*** Opening of Input material ***
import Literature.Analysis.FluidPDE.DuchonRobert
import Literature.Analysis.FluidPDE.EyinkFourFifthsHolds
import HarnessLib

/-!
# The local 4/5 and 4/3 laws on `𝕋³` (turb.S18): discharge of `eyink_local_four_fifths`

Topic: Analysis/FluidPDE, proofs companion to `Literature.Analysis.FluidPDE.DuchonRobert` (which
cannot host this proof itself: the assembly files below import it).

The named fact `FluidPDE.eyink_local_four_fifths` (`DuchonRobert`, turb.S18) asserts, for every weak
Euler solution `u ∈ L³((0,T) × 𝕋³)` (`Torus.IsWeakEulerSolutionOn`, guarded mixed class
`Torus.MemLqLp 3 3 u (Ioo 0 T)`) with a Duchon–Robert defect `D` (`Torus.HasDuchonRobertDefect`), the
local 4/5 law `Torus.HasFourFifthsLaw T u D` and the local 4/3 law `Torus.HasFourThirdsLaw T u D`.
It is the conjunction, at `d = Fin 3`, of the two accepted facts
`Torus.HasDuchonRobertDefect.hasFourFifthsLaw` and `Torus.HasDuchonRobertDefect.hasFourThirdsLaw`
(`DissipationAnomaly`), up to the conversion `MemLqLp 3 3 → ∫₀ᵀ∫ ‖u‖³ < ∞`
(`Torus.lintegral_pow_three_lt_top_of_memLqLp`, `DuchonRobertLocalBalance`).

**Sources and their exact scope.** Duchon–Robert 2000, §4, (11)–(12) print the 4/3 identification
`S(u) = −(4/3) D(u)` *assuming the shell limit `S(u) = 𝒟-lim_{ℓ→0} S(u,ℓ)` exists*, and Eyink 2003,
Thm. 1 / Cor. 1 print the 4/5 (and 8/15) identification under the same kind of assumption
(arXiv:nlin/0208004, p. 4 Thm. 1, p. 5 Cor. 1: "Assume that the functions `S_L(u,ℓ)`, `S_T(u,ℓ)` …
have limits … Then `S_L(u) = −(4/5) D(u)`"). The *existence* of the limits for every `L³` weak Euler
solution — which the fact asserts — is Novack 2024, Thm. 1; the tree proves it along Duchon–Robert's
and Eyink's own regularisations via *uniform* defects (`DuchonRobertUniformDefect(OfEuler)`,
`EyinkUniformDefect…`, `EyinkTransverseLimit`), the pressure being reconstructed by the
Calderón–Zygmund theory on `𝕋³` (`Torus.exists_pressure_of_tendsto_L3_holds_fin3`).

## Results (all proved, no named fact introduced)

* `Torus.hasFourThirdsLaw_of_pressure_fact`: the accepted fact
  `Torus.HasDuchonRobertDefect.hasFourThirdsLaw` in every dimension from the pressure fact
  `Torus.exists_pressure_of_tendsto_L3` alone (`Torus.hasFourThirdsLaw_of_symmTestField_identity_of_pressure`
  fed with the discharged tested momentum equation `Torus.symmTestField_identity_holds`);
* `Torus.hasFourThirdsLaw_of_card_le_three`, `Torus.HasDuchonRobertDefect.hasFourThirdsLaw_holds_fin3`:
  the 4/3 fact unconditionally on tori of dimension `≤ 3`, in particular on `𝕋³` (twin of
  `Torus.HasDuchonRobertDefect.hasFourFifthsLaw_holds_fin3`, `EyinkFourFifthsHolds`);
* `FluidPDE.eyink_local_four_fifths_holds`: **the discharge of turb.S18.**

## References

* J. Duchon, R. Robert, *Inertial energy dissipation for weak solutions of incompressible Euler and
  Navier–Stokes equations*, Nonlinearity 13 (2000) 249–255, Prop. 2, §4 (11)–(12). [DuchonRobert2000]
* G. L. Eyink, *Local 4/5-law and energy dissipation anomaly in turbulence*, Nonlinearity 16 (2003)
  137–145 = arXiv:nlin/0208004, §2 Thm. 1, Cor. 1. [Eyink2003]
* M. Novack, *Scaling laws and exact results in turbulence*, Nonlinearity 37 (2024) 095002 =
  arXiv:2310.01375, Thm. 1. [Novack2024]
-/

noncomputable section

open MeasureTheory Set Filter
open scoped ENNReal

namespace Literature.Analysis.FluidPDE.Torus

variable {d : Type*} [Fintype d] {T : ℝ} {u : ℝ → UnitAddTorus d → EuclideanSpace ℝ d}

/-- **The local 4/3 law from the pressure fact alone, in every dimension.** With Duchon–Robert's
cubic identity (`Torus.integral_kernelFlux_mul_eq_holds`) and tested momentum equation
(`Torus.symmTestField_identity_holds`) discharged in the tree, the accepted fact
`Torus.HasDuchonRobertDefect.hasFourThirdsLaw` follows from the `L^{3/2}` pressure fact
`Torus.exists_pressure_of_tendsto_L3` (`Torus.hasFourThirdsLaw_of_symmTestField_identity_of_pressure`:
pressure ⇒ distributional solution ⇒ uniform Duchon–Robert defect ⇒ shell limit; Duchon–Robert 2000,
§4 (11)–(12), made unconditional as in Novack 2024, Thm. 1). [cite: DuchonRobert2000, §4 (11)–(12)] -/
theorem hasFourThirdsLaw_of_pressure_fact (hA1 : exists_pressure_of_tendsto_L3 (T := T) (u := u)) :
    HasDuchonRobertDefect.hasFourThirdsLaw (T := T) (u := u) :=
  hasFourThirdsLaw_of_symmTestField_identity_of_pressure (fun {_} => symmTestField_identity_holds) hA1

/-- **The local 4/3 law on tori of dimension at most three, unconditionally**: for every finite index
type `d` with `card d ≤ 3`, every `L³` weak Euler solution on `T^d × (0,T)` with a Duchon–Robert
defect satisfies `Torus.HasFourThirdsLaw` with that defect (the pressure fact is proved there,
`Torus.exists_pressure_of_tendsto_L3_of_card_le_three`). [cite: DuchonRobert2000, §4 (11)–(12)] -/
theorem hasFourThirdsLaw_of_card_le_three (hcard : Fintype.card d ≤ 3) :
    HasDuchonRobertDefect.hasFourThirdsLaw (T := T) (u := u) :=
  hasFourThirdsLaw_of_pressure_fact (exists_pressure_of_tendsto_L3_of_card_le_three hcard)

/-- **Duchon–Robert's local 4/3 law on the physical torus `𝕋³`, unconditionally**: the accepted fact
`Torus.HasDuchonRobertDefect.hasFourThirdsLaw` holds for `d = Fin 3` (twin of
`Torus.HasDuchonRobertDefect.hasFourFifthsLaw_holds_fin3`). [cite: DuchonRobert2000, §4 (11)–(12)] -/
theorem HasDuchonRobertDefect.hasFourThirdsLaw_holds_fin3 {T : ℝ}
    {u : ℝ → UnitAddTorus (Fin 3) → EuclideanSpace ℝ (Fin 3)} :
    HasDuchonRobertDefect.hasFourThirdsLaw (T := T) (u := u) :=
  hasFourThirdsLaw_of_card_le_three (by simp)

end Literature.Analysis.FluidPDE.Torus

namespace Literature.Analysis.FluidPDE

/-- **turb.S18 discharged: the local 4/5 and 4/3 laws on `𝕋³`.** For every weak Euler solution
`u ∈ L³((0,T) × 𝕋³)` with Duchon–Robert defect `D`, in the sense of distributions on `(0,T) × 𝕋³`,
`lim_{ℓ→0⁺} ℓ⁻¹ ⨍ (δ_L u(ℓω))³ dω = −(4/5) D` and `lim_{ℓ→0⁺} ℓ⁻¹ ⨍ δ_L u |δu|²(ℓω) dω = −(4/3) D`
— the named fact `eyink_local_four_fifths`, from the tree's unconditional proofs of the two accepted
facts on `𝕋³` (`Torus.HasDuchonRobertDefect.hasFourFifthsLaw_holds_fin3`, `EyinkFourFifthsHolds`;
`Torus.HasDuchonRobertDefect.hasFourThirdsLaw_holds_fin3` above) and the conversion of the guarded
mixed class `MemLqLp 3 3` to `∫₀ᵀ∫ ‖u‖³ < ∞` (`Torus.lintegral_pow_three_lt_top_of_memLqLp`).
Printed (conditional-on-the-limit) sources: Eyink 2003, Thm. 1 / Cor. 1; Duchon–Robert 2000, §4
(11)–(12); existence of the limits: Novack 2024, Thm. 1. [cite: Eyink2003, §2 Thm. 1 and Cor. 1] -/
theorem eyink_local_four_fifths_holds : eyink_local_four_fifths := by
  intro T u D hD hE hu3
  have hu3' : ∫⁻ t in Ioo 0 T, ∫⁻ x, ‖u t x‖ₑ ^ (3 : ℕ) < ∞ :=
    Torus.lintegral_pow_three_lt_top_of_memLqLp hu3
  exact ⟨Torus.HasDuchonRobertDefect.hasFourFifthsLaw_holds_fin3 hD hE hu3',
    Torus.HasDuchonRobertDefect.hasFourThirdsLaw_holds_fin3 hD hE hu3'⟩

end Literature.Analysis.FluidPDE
*** Close of Input material ***
How to complete this task
Nothing but the lines from the one containing "UnitAddTorus (Fin 3)" through the last line of the material should be returned, each exactly as written, both ends included.

Response to this task
    {u : ℝ → UnitAddTorus (Fin 3) → EuclideanSpace ℝ (Fin 3)} :
    HasDuchonRobertDefect.hasFourThirdsLaw (T := T) (u := u) :=
  hasFourThirdsLaw_of_card_le_three (by simp)

end Literature.Analysis.FluidPDE.Torus

namespace Literature.Analysis.FluidPDE

/-- **turb.S18 discharged: the local 4/5 and 4/3 laws on `𝕋³`.** For every weak Euler solution
`u ∈ L³((0,T) × 𝕋³)` with Duchon–Robert defect `D`, in the sense of distributions on `(0,T) × 𝕋³`,
`lim_{ℓ→0⁺} ℓ⁻¹ ⨍ (δ_L u(ℓω))³ dω = −(4/5) D` and `lim_{ℓ→0⁺} ℓ⁻¹ ⨍ δ_L u |δu|²(ℓω) dω = −(4/3) D`
— the named fact `eyink_local_four_fifths`, from the tree's unconditional proofs of the two accepted
facts on `𝕋³` (`Torus.HasDuchonRobertDefect.hasFourFifthsLaw_holds_fin3`, `EyinkFourFifthsHolds`;
`Torus.HasDuchonRobertDefect.hasFourThirdsLaw_holds_fin3` above) and the conversion of the guarded
mixed class `MemLqLp 3 3` to `∫₀ᵀ∫ ‖u‖³ < ∞` (`Torus.lintegral_pow_three_lt_top_of_memLqLp`).
Printed (conditional-on-the-limit) sources: Eyink 2003, Thm. 1 / Cor. 1; Duchon–Robert 2000, §4
(11)–(12); existence of the limits: Novack 2024, Thm. 1. [cite: Eyink2003, §2 Thm. 1 and Cor. 1] -/
theorem eyink_local_four_fifths_holds : eyink_local_four_fifths := by
  intro T u D hD hE hu3
  have hu3' : ∫⁻ t in Ioo 0 T, ∫⁻ x, ‖u t x‖ₑ ^ (3 : ℕ) < ∞ :=
    Torus.lintegral_pow_three_lt_top_of_memLqLp hu3
  exact ⟨Torus.HasDuchonRobertDefect.hasFourFifthsLaw_holds_fin3 hD hE hu3',
    Torus.HasDuchonRobertDefect.hasFourThirdsLaw_holds_fin3 hD hE hu3'⟩

end Literature.Analysis.FluidPDE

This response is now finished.